水晶露台也有华美的圣诞装饰。每年圣诞节,莫兰一家都会在显眼的位置用聚光灯和圣诞彩灯装饰出一个大型的耶稣诞生场景,这是斯皮尔伯格一家从客厅窗户里就可以直接看到的。住在史蒂文家隔壁的玩伴、长老会教徒斯科特·麦克唐纳,记得圣诞节会给史蒂文“造成很大压力。我们会把各自的礼物拿出去炫耀,我记得他当时很生气。圣诞节对他来说算不上好时光。除了不过圣诞节,没有人会发现犹太小孩和其他孩子有什么不同。圣诞节时,他很可能会被取笑一番:‘你的圣诞节过得怎么样啊?你连礼物都没有收到。’”

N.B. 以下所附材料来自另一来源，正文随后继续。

import Summits.Ventures.QEC.Thresholds.ToricCodeXSectorThresholds
import Summits.Ventures.QEC.Thresholds.ToricCodeClusters
import Literature.InformationTheory.QuantumCodes.ToricCodeDistance
import Mathlib.Analysis.SpecificLimits.Normed
import HarnessLib

/-!
# The toric code, `X`-SECTOR under PHENOMENOLOGICAL noise (`q = p`, noisy PLAQUETTE-syndrome measurement):
# certified threshold `p₀(5) ≈ .0101` for every minimum-weight space-time decoder family — UNCONDITIONAL, kernel

Venture QEC, `Summits/Ventures/QEC/Thresholds/` (LADDER-QEC rung Q5, PARTITION row 09 "phenomenological"; qec-type-09 gen 3).
The cell's phenomenological toric theorems (`ToricCodePhenomenologicalElementary`, `…Unconditional`, `…Cluster`) are all
`Z`-sector statements (phase flips, noisy STAR-syndrome record). This file gives the `X`-sector (bit flips, noisy
PLAQUETTE-syndrome record) through the generic CSS space-time theorem of `CSSFamilyThresholds.lean`
(`x_phenom_isThresholdLowerBound_of_rowWeight`, qec-lit-2's `CSSPhenomenologicalThreshold.lean` underneath): its inputs are
the plaquette check weight `≤ 4` (`card_rowSupp_plaquetteMatrix_le`, by lattice duality from `ToricCluster.card_row_starMatrix_le`) and
the `X`-distance `d^X = L` (type-08's `toricCode_dX`), plus the polynomial growth of the space-time volume
(`toric_x_phenom_growth`). Result `toric_x_phenom_isThresholdLowerBound : IsThresholdLowerBound (xPhenomFailureFamily
(fun L => toricCode (L+1)) T DX) (thresholdValue 5)` for every polynomially bounded schedule `T` and EVERY minimum-weight
space-time decoder family; decimal `toric_x_phenom_accuracyThreshold_gt_0101`; canonical instance. (The sharper
`Z`-sector constants `.0106` KERNEL / `.0111` native come from the space-time self-avoiding-polygon route, whose
`X`-sector twin needs the space-time duality — not done here; `p₀(5)` is the elementary DKP15 constant `w + 2 = 6`.)

HONEST FRAMING: UNCONDITIONAL, kernel axioms, no named fact, no `native_decide`; one error type (bit flips with noisy
`Z`-check measurement, `q = p`); minimum-weight space-time decoding; not a Monte Carlo number.

## References

* [DennisEtAl2002] E. Dennis, A. Kitaev, A. Landahl, J. Preskill, J. Math. Phys. 43 (2002) 4452, §4.2 (repeated
  measurement of BOTH check types), §5.3 (p = q).
* [DumerKovalevPryadko2015] I. Dumer, A. A. Kovalev, L. P. Pryadko, PRL 115 (2015) 050502, Thm 3 with p. 5 (w → w + 2).
-/

noncomputable section

namespace Summit.Ventures.QEC.Thresholds

open Filter Topology Finset Matrix
open Literature.InformationTheory.QuantumCodes
open Literature.InformationTheory.QuantumCodes.ToricCode

/-- **Plaquette checks have weight `≤ 4`** (by lattice duality from the star bound `card_row_starMatrix_le`:
`H^Z_{w,·} = H^X_{-w, dualEdge ·}`; star bound `ToricCluster.card_row_starMatrix_le`). [cite: DennisEtAl2002, §3.1 (Z_P = ⊗ of the four Z's on the plaquette boundary)] -/
theorem card_rowSupp_plaquetteMatrix_le (L : ℕ) [NeZero L] (w : Vertex L) :
    (rowSupp (plaquetteMatrix L) w).card ≤ 4 := by
  have h := ToricCluster.card_row_starMatrix_le (L := L) (-w)
  refine le_trans (le_of_eq ?_) h
  refine Finset.card_equiv (dualEdge L) fun ℓ => ?_
  simp only [rowSupp, mem_filter, mem_univ, true_and, plaquetteMatrix_apply_eq]

/-- Every `X`-logical of the `(L+1) × (L+1)` toric code has weight `≥ L+1` (`d^X = L+1`, type-08's `toricCode_dX`).
[cite: DennisEtAl2002, §3.1 ("the code distance is d = L")] -/
theorem toric_xLogical_weight_ge (L : ℕ) (x : Chain (L + 1)) (hx : (toricCode (L + 1)).HZ *ᵥ x = 0)
    (hxS : x ∉ (toricCode (L + 1)).rowSpX) : L + 1 ≤ hammingNorm x :=
  le_weight_of_le_dX (fun L => toricCode (L + 1)) (d := fun L => L + 1) (fun L => by rw [toricCode_dX]) L x hx hxS

/-- Polynomial size, linear distance: `A (k+1)^m r^{k+1} → 0` for `0 < r < 1`.
[cite: DennisEtAl2002, §5.3 (L² μ^L (4p̃)^{L/2} → 0)] -/
private theorem tendsto_poly_mul_pow_succ {r : ℝ} (hr0 : 0 < r) (hr1 : r < 1) (A : ℝ) (m : ℕ) :
    Tendsto (fun k : ℕ => A * ((k : ℝ) + 1) ^ m * r ^ (k + 1)) atTop (𝓝 0) := by
  have h0 := tendsto_pow_const_mul_const_pow_of_abs_lt_one m
    (show |r| < 1 by rwa [abs_of_nonneg hr0.le])
  have h1 : Tendsto (fun k : ℕ => ((k + 1 : ℕ) : ℝ) ^ m * r ^ (k + 1)) atTop (𝓝 0) :=
    (Filter.tendsto_add_atTop_iff_nat 1).2 h0
  have h2 := h1.const_mul A
  rw [mul_zero] at h2
  refine h2.congr fun k => ?_
  push_cast
  ring

/-- **Space-time growth of the toric `X`-sector**: `(|links| + |plaquettes|)·T(L)·r^{L+1} = 3(L+1)²·T(L)·r^{L+1} → 0`
for every polynomially bounded schedule `T`. [cite: DennisEtAl2002, §5.3 (T increasing no faster than a polynomial of L)] -/
theorem toric_x_phenom_growth {T : ℕ → ℕ} (hT : IsPolyBounded T) {r : ℝ} (hr0 : 0 < r) (hr1 : r < 1) :
    Tendsto (fun L : ℕ => (((Fintype.card (Edge (L + 1)) + Fintype.card (Vertex (L + 1))) * T L : ℕ) : ℝ) *
      r ^ (L + 1)) atTop (𝓝 0) := by
  obtain ⟨A, m, hAm⟩ := hT
  have hA0 : 0 ≤ A := by
    have h := hAm 0
    simp only [Nat.cast_zero, zero_add, one_pow, mul_one] at h
    exact le_trans (Nat.cast_nonneg _) h
  have hcard : ∀ L : ℕ, Fintype.card (Edge (L + 1)) + Fintype.card (Vertex (L + 1)) = 3 * (L + 1) ^ 2 := by
    intro L
    simp only [Edge, Vertex, Literature.Probability.LatticeModels.TorusSite, Fintype.card_prod, Fintype.card_fun,
      ZMod.card, Fintype.card_fin]
    ring
  have h := tendsto_poly_mul_pow_succ hr0 hr1 (3 * A) (m + 2)
  refine squeeze_zero (fun L => by positivity) (fun L => ?_) h
  rw [hcard L]
  have hrk : 0 ≤ r ^ (L + 1) := pow_nonneg hr0.le _
  have hTL : (T L : ℝ) ≤ A * ((L : ℝ) + 1) ^ m := hAm L
  have hsize : (((3 * (L + 1) ^ 2) * T L : ℕ) : ℝ) ≤ 3 * A * ((L : ℝ) + 1) ^ (m + 2) := by
    push_cast
    have hT0 : 0 ≤ (T L : ℝ) := Nat.cast_nonneg _
    calc (3 : ℝ) * ((L : ℝ) + 1) ^ 2 * (T L : ℝ) ≤ 3 * ((L : ℝ) + 1) ^ 2 * (A * ((L : ℝ) + 1) ^ m) :=
          mul_le_mul_of_nonneg_left hTL (by positivity)
      _ = 3 * A * ((L : ℝ) + 1) ^ (m + 2) := by ring
  exact mul_le_mul_of_nonneg_right hsize hrk

/-- **`X`-sector phenomenological threshold of the toric code `≥ p₀(5) = (5-2√6)/10 ≈ .0101`** (`q = p`: bit flips at
rate `p` per round AND wrong plaquette-syndrome bits at rate `p` per round, `T(L)` polynomially bounded rounds, perfect
closing round), for EVERY family of minimum-weight space-time decoders of the plaquette record. UNCONDITIONAL, kernel.
[cite: DumerKovalevPryadko2015, Thm 3 with p. 5 (w → w + 2, w = 4)] [cite: DennisEtAl2002, §5.3 eq. (threshold_iso)] -/
theorem toric_x_phenom_isThresholdLowerBound {T : ℕ → ℕ} (hT : IsPolyBounded T)
    (DX : ∀ L, CSSPhenom.STDecoder (Vertex (L + 1)) (Edge (L + 1)) (T L))
    (hDX : ∀ L, (DX L).IsMinWeight (CSSPhenom.stSyn (toricCode (L + 1)).HZ (T L))
      (CSSPhenom.stCycles (toricCode (L + 1)).HZ (T L)) hammingNorm) :
    IsThresholdLowerBound (xPhenomFailureFamily (fun L => toricCode (L + 1)) T DX) (thresholdValue 5) := by
  have h := x_phenom_isThresholdLowerBound_of_rowWeight (fun L => toricCode (L + 1)) T DX hDX (w := 4)
    (fun L w => card_rowSupp_plaquetteMatrix_le (L + 1) w) (fun L => L + 1) (fun L => by omega)
    toric_xLogical_weight_ge (fun r hr0 hr1 => toric_x_phenom_growth hT hr0 hr1)
  norm_num at h
  exact h

/-- **`p_c > .0101`** (decimal, kernel) for bit flips with noisy plaquette measurement on the toric code.
[cite: DennisEtAl2002, §5.3 eq. (threshold_iso_num)] -/
theorem toric_x_phenom_accuracyThreshold_gt_0101 {T : ℕ → ℕ} (hT : IsPolyBounded T)
    (DX : ∀ L, CSSPhenom.STDecoder (Vertex (L + 1)) (Edge (L + 1)) (T L))
    (hDX : ∀ L, (DX L).IsMinWeight (CSSPhenom.stSyn (toricCode (L + 1)).HZ (T L))
      (CSSPhenom.stCycles (toricCode (L + 1)).HZ (T L)) hammingNorm) :
    (0.0101 : ℝ) < accuracyThreshold (xPhenomFailureFamily (fun L => toricCode (L + 1)) T DX) :=
  lt_of_lt_of_le thresholdValue_five_bounds.1
    (le_accuracyThreshold (toric_x_phenom_isThresholdLowerBound hT DX hDX)
      ((thresholdValue_le_half 5).trans (by norm_num)))

/-- Canonical instance: `T(L) = L + 1` rounds, minimum-weight space-time decoding of the plaquette record.
[cite: DennisEtAl2002, §5.1 eq. (E_min) (on the dual lattice)] -/
theorem toric_x_phenom_isThresholdLowerBound_minWeight :
    IsThresholdLowerBound
      (xPhenomFailureFamily (fun L => toricCode (L + 1)) (fun L => L + 1)
        fun L => Decoder.minWeight (CSSPhenom.stSyn (toricCode (L + 1)).HZ (L + 1)) hammingNorm)
      (thresholdValue 5) :=
  toric_x_phenom_isThresholdLowerBound isPolyBounded_succ _ fun _ => CSSPhenom.isMinWeight_minWeight _ _

end Summit.Ventures.QEC.Thresholds
/-- **No `T`-cornered square through an `a`-edge** (`a t y ≠ t′`). [folklore] -/
theorem not_sqT_aG (u : ↥grigorchukGroup) : ¬ SqT stdCay u (u * aG) := by
  rintro ⟨w, z, h1, h2, h3, h4, h5⟩
  obtain ⟨t, rfl⟩ := stdCay_adj_iff.1 h1
  obtain ⟨t', rfl⟩ := stdCay_adj_iff.1 h3
  obtain ⟨y, hy⟩ := stdCay_adj_iff.1 h5
  have ht := (triE_iff_std _ t).1 h2
  have ht' := (triE_iff_std _ t').1 h4
  refine aG_tree_letter_ne t y t' ht ht' ?_
  have := hy; rw [mul_assoc u, mul_assoc u] at this
  exact (mul_left_cancel this).symm

/-- **The classes of the four edges at a vertex**: `IsA` at `a`, `IsT` at `b, c, d`. [folklore] -/
theorem classes_std (u : ↥grigorchukGroup) :
    IsA stdCay u (u * aG) ∧ ∀ y : Letter, y.isTree = true → IsT stdCay u (u * Letter.toG y) := by
  refine ⟨⟨toG_letters.1 ▸ stdCay_adj_mul u .a, fun h => ?_, not_sqT_aG u⟩, fun y hy => ⟨stdCay_adj_mul u y, (triE_iff_std u y).2 hy⟩⟩
  have h' : TriE stdCay u (u * Letter.toG .a) := toG_letters.1.symm ▸ h
  exact absurd ((triE_iff_std u .a).1 h') (by decide)

/-- **An `A`-neighbour is `u·a`.** [folklore] -/
theorem eq_of_isA_std {u w : ↥grigorchukGroup} (h : IsA stdCay u w) : w = u * aG := by
  obtain ⟨hadj, hntri, -⟩ := h
  obtain ⟨y, rfl⟩ := stdCay_adj_iff.1 hadj
  rcases y with _ | ⟨v⟩
  · rfl
  · exact absurd ((triE_iff_std u (.x v)).2 rfl) hntri

/-- **A `T`-neighbour is `u·t` for a tree letter.** [folklore] -/
theorem exists_of_isT_std {u w : ↥grigorchukGroup} (h : IsT stdCay u w) : ∃ y : Letter, y.isTree = true ∧ w = u * Letter.toG y := by
  obtain ⟨hadj, htri⟩ := h
  obtain ⟨y, rfl⟩ := stdCay_adj_iff.1 hadj
  exact ⟨y, (triE_iff_std u y).1 htri, rfl⟩

/-! ### §3 The alternating walks: `d` versus `b, c`, then `c` versus `b` -/

/-- The alternating product of a list of letters: `t₁ a t₂ a ⋯ t_n a`. [folklore] -/
def altProdG : List Letter → ↥grigorchukGroup
  | [] => 1
  | t :: ts => Letter.toG t * aG * altProdG ts

/-- The alternating word of a list of letters: `t₁ a t₂ a ⋯ t_n a`. [folklore] -/
def altWord : List Letter → List Letter
  | [] => []
  | t :: ts => t :: .a :: altWord ts

/-- The underlying permutation of an alternating product is the alternating word's `evalPerm`. [folklore] -/
theorem coe_altProdG (ts : List Letter) : ((altProdG ts : ↥grigorchukGroup) : Equiv.Perm Ray) = evalPerm (altWord ts) := by
  induction ts with
  | nil => rfl
  | cons t ts ih =>
    rw [altProdG, altWord, Subgroup.coe_mul, Subgroup.coe_mul, Letter.coe_toG, ih, evalPerm_cons, evalPerm_cons, mul_assoc]
    rfl

/-- **Building an alternating return along powers of `t a`.** [folklore] -/
theorem altRet_pow_std {P : ↥grigorchukGroup → ↥grigorchukGroup → Prop} {t : Letter} (hT : ∀ v : ↥grigorchukGroup, P v (v * Letter.toG t)) :
    ∀ (n : ℕ) (x : ↥grigorchukGroup), AltRet stdCay P n x (x * (Letter.toG t * aG) ^ n) := by
  intro n
  induction n with
  | zero => intro x; rw [pow_zero, mul_one]; rfl
  | succ n ih =>
    intro x
    refine ⟨x * Letter.toG t, x * Letter.toG t * aG, hT x, (classes_std (x * Letter.toG t)).1, ?_⟩
    have e : x * (Letter.toG t * aG) ^ (n + 1) = x * Letter.toG t * aG * (Letter.toG t * aG) ^ n := by
      rw [pow_succ', ← mul_assoc, ← mul_assoc]
    rw [e]
    exact ih _
import Summits.HodgeConjecture.HodgeConjecture.Theorems.MarkmanPartnerTransportLowPicardZeta11Theta
import Summits.HodgeConjecture.HodgeConjecture.Theorems.MarkmanPartnerTransportPicardThreeK3SquaresZeta11TypeOfConj

/-!
# Route MarkmanPartnerTransport · cruxes #4/#5 (stmt-HodgeConjecture-19652 / -19653) —
# «ZETA11-OFCONJ» CONSUMERS: Hilbert squares and the partnered `X` side on the `θ₁₁ = zeta11Theta` locus,
# hypotheses = marking + rational conjugacy ONLY

Cell hodge-nonav, INDEX v49 §6 A12 / T-A12 item (4) (planner p1 g41); prover seat hodge-nonav-19652-p1 (gen 13).
Leaf (imports the route file through `…LowPicardZeta11Theta`); `--supports stmt-HodgeConjecture-19652` helper.
NO new named fact, no definition, no sorry.

Gen 16's `…LowPicardZeta11Theta` packages g11's K3-side theorem with the clause bundle `Zeta11Gen[S, η, t]`, which
asks for an annihilating separable `P` with `P(0) ≠ 0` on `T(S)` and the generation clause
`TranscendentalEndomorphismsGeneratedBy S t`. Gen 13's `RMTypeOrbit.hodgeConjectureFor_square_of_zeta11Theta_of_conj`
derives both (and `ρ(S) = 2`) from the rational conjugacy alone, so every consumer can be re-based on the slimmer
bundle

* `Zeta11Conj[S, η, t]` — `t` rational, Hodge-type preserving, kills `N¹(S)`, image cup-orthogonal to `N¹(S)`,
  and `σηt = (zeta11Theta)_ℂ ση` for a RATIONAL ISOMETRY `σ` of `Λ_ℚ` (`zeta11Conj_of_zeta11Gen`: the old bundle
  implies the new one);

with the results

* `hodgeConjectureFor_square_of_zeta11Conj` — HC⁴(S ⊗ S); `finrank_algebraicClasses_eq_two_of_zeta11Conj` —
  `ρ(S) = 2` (fact-free);
* `hodgeConjectureFor_hilbertSquare_of_zeta11Conj` — HC⁴ of every Hilbert square `S^{[2]}` of such an `S` (blow up
  the diagonal, descend along `B_Δ(S × S) → S^{[2]}`; + `Beauville1983_hilbertSquare_blowupDiagonal_surjection`);
* `hodgeConjectureFor_of_partner_zeta11Conj` — HC⁴(X) for EVERY marked smooth projective `K3^{[2]}`-type
  `(X, φ, P, z)` with a ledger partner `(S, η, p, x, g)` of the θ₁₁ conjugacy type (`partnerTransport_explicit`);
  these `X` have `ρ(X) = 3` and are the partnered members of cell (3,5) of crux #5 of that type;
* `oneCycleK3_of_partner_zeta11Conj` — for a cell member (`RMgen[X, φ, z, d]`) the PARTNERED CONJUNCT
  `OneCycleK3[S, hS, d]` of the crux-5 ledger;
* `hodgeConjectureFor_hilbertSquare_zeta11Conj` — the MARKED Hilbert square `(H, φ_H, P_H, (x,0))` (partnered by
  Beauville's incidence, `partner_incidence`).

CONDITIONAL on the displayed named facts ({`Buskin2019_hodgeIsometry_algebraic`,
`VanGeemenSchuett2025_OguisoZhang2011_zeta11_cycleOnOpenPeriodSet`, `Huybrechts_K3_marking_exists`,
`Buskin2019_hodgeConjectureFor_square_of_CM`} on the K3 side — the last one is itself
`CMThird.hodgeConjectureFor_square_of_CM_of_buskin hB hmark` — plus the transport facts named in each
signature); credits nothing; nothing here proves the cell, the crux, or HC.

References: B. van Geemen, M. Schütt, Forum Math. Sigma 13 (2025) e2, Thm. 1.1 (11), §4.8, §5.8; K. Oguiso,
D.-Q. Zhang, PAMQ 7 (2011) Thm. 1.5; E. Markman, Compos. Math. 160 (2024) Thm. 1.1, 1.4; A. Beauville,
J. Differential Geom. 18 (1983) §6; N. Buskin, J. reine angew. Math. 755 (2019) Thm. 1.1.
-/

noncomputable section

set_option linter.dupNamespace false

open scoped Matrix
open Module CategoryTheory MonoidalCategory Polynomial
open Literature.AlgebraicTopology.SingularHomology Literature.Geometry.Kaehler
open Literature.AlgebraicGeometry Literature.AlgebraicGeometry.Motives Literature.AlgebraicGeometry.HodgeTheory
open Literature.AlgebraicGeometry.Hyperkaehler Literature.AlgebraicGeometry.Surfaces
open Literature.AlgebraicGeometry.HilbertScheme
open Summit.HodgeConjecture.HodgeConjecture.Theorems.NikulinTwinTransport
open Summit.HodgeConjecture.HodgeConjecture.Theorems.MarkmanPartnerTransport.BBFPositivity

namespace Summit.HodgeConjecture.HodgeConjecture.Theorems.MarkmanPartnerTransport.PartnerLattice

/-- `MarkedK3Sq[X, φ, P, z]`: VERBATIM the `let MarkedK3Sq := …` binder of the route declarations of
MarkmanPartnerTransport (clauses (m1)–(m6)). Local notation only. -/
local notation3 (prettyPrint := false) "MarkedK3Sq[" X ", " φ ", " P ", " z "]" =>
  (((IsIntegralClass P ∧ ∀ Q : complexBetti X (2 * 4), IsIntegralClass Q → ∃ n : ℤ, Q = n • P) ∧
    (∀ c : complexBetti X 2, IsIntegralClass c ↔ ∃ v : K3HilbertIndex → ℤ, φ c = fun i => (v i : ℂ)) ∧
    (∀ a : complexBetti X 2, cupPowTwo a 4 = ((3 : ℂ) * (k3HilbertForm 2 (φ a) (φ a)) ^ 2) • P) ∧
    (IsOfHodgeType 4 X 2 2 0 (LinearEquiv.symm φ z) ∧
      ∀ τ : complexBetti X 2, IsOfHodgeType 4 X 2 2 0 τ → ∃ t : ℂ, τ = t • LinearEquiv.symm φ z) ∧
    (∀ c : complexBetti X 2, IsOfHodgeType 4 X 2 1 1 c ↔
      (k3HilbertForm 2 (φ c) z = 0 ∧ k3HilbertForm 2 (φ c) (star z) = 0)) ∧
    (k3HilbertForm 2 z z = 0 ∧ 0 < (k3HilbertForm 2 (star z) z).re)))

/-- `MarkedK3[S, η, p, x]`: VERBATIM the `let MarkedK3 := …` binder of the route declarations (`p ≠ 0`, the six
marking clauses, the projective period point). Local notation only. -/
local notation3 (prettyPrint := false) "MarkedK3[" S ", " η ", " p ", " x "]" =>
  (p ≠ 0 ∧ (IsIntegralClass p ∧
    (∀ q : complexBetti S (2 * 2), IsIntegralClass q → ∃ n : ℤ, q = n • p) ∧
    (∀ c : complexBetti S (2 * 1), IsIntegralClass c ↔ ∃ v : K3Index → ℤ, η c = fun i => (v i : ℂ)) ∧
    (∀ a b : complexBetti S (2 * 1),
      cupProduct (rfl : 2 * 1 + 2 * 1 = 2 * 2) a b = k3Form (η a) (η b) • p) ∧
    IsOfHodgeType 2 S (2 * 1) 2 0 (LinearEquiv.symm η x) ∧
    (∀ τ : complexBetti S (2 * 1), IsOfHodgeType 2 S (2 * 1) 2 0 τ →
      ∃ t : ℂ, τ = t • LinearEquiv.symm η x)) ∧
    (k3Form x x = 0 ∧ 0 < (k3Form (star x) x).re ∧
      ∃ u : K3Index → ℤ, k3Form (fun i => (u i : ℂ)) x = 0 ∧ 0 < ∑ i, ∑ j, u i * k3Gram i j * u j))

/-- `RMgen[X, φ, z, d]` (VERBATIM `…LowPicardRMCells`). Local notation only. -/
local notation3 (prettyPrint := false) "RMgen[" X ", " φ ", " z ", " d "]" =>
  (∃ θ : complexBetti X 2 →ₗ[ℂ] complexBetti X 2, (∀ y, IsRationalClass y → IsRationalClass (θ y)) ∧
    (∀ (i j : ℕ) y, IsOfHodgeType 4 X 2 i j y → IsOfHodgeType 4 X 2 i j (θ y)) ∧
    (∀ y w : complexBetti X 2, k3HilbertForm 2 (φ (θ y)) (φ w) = k3HilbertForm 2 (φ y) (φ (θ w))) ∧
    ∃ ev : ℂ, θ (LinearEquiv.symm φ z) = ev • LinearEquiv.symm φ z ∧ ev.im = 0 ∧
      (minpoly ℚ ev).natDegree = d ∧
      (∃ n : ℕ, 3 ≤ n ∧ d * n + Module.finrank ℂ ↥(algebraicClasses X 1) = 23) ∧
      ∀ f : complexBetti X 2 →ₗ[ℂ] complexBetti X 2, (∀ y, IsRationalClass y → IsRationalClass (f y)) →
        (∀ (i j : ℕ) y, IsOfHodgeType 4 X 2 i j y → IsOfHodgeType 4 X 2 i j (f y)) →
        ∃ c : Fin d → ℚ, ∀ y : complexBetti X 2,
          (∀ a : complexBetti X 2, a ∈ algebraicClasses X 1 → k3HilbertForm 2 (φ y) (φ a) = 0) →
            f y = ∑ i : Fin d, ((c i : ℂ) • (θ ^ (i : ℕ)) y))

斯科特的妹妹简·麦克唐纳·莫雷曾经问安妮·斯皮尔伯格,为什么她家不过圣诞节,安妮“说他们的爸爸是圣诞老人,他太忙了,所以他们没时间庆祝圣诞。我知道她爸爸长得一点也不像圣诞老人,而且他还抽雪茄。我无法想象圣诞老人会抽雪茄。于是我就跑去问我妈妈,我妈跟我说,不,斯皮尔伯格先生不是圣诞老人”。

“史蒂文非常好奇——他会打听每个人的宗教信仰是什么。”身为天主教徒的隔壁邻居玛丽·德弗林回忆,史蒂文经常问她的儿子查尔斯·德弗林,作为祭坛侍童的职责是什么。“他经常会问我一些和仪式相关的问题,而不是信仰,”德弗林说,“他对仪式很感兴趣。他会问:‘你手里拿的什么东西?’我当时拿着一件教士服和一件牧师白袍。他还会问:‘你早上6点要去哪里?’”

另一个邻居家的男孩杰拉德·麦克马伦讲述:“我也是一个想让他相信耶稣基督存在的人。我当时正要去天主教学校上学,那时我认为只有基督教才是正统。大多数孩子都是基督徒。史蒂文是唯一一个不认同基督的孩子。他曾经跟我说,大概的意思是‘我妈妈说耶稣不是弥赛亚[3]’。我记得当时我让他回家告诉他妈妈她错了。他听完并没有表现出任何不满或愤怒,也没有表现出沮丧,但是你可以从他的反应中看出他感觉很糟糕。在我的记忆中,他并没有什么不同,他其实挺受欢迎的,但他可能感觉到自己的另类,而且这种感受很强烈。他的父母都很友善,对我也很好,虽然我让他回家去跟他妈妈说过那样的话。每次我去他们家,他妈妈都很欢迎我。长大后,想到我做过的这些事情,我感到非常抱歉。年纪越大,我就越感到难堪,我当时并不了解天主教和犹太教的不同。”

史蒂文从经历的这些事情中得到的经验是:“身为犹太人意味着自己不寻常。我跟别人不一样,我只想被接纳。不是接纳作为犹太人的我,而是接纳和大家一样的我。”

朱莉·萨拉蒙在她主笔的斯皮尔伯格简介中提到,圣诞节期间,他想让父母在住处挂上一些彩灯。他们跟他说:“我们是犹太人,犹太人不会像非犹太人那样挂彩灯。”史蒂文退让一步,试图建议他们挂上蓝色和白色的光明节灯,但他的父亲说:“我们有一个漂亮的烛台,如果你愿意,我们可以把烛台放在窗户上。”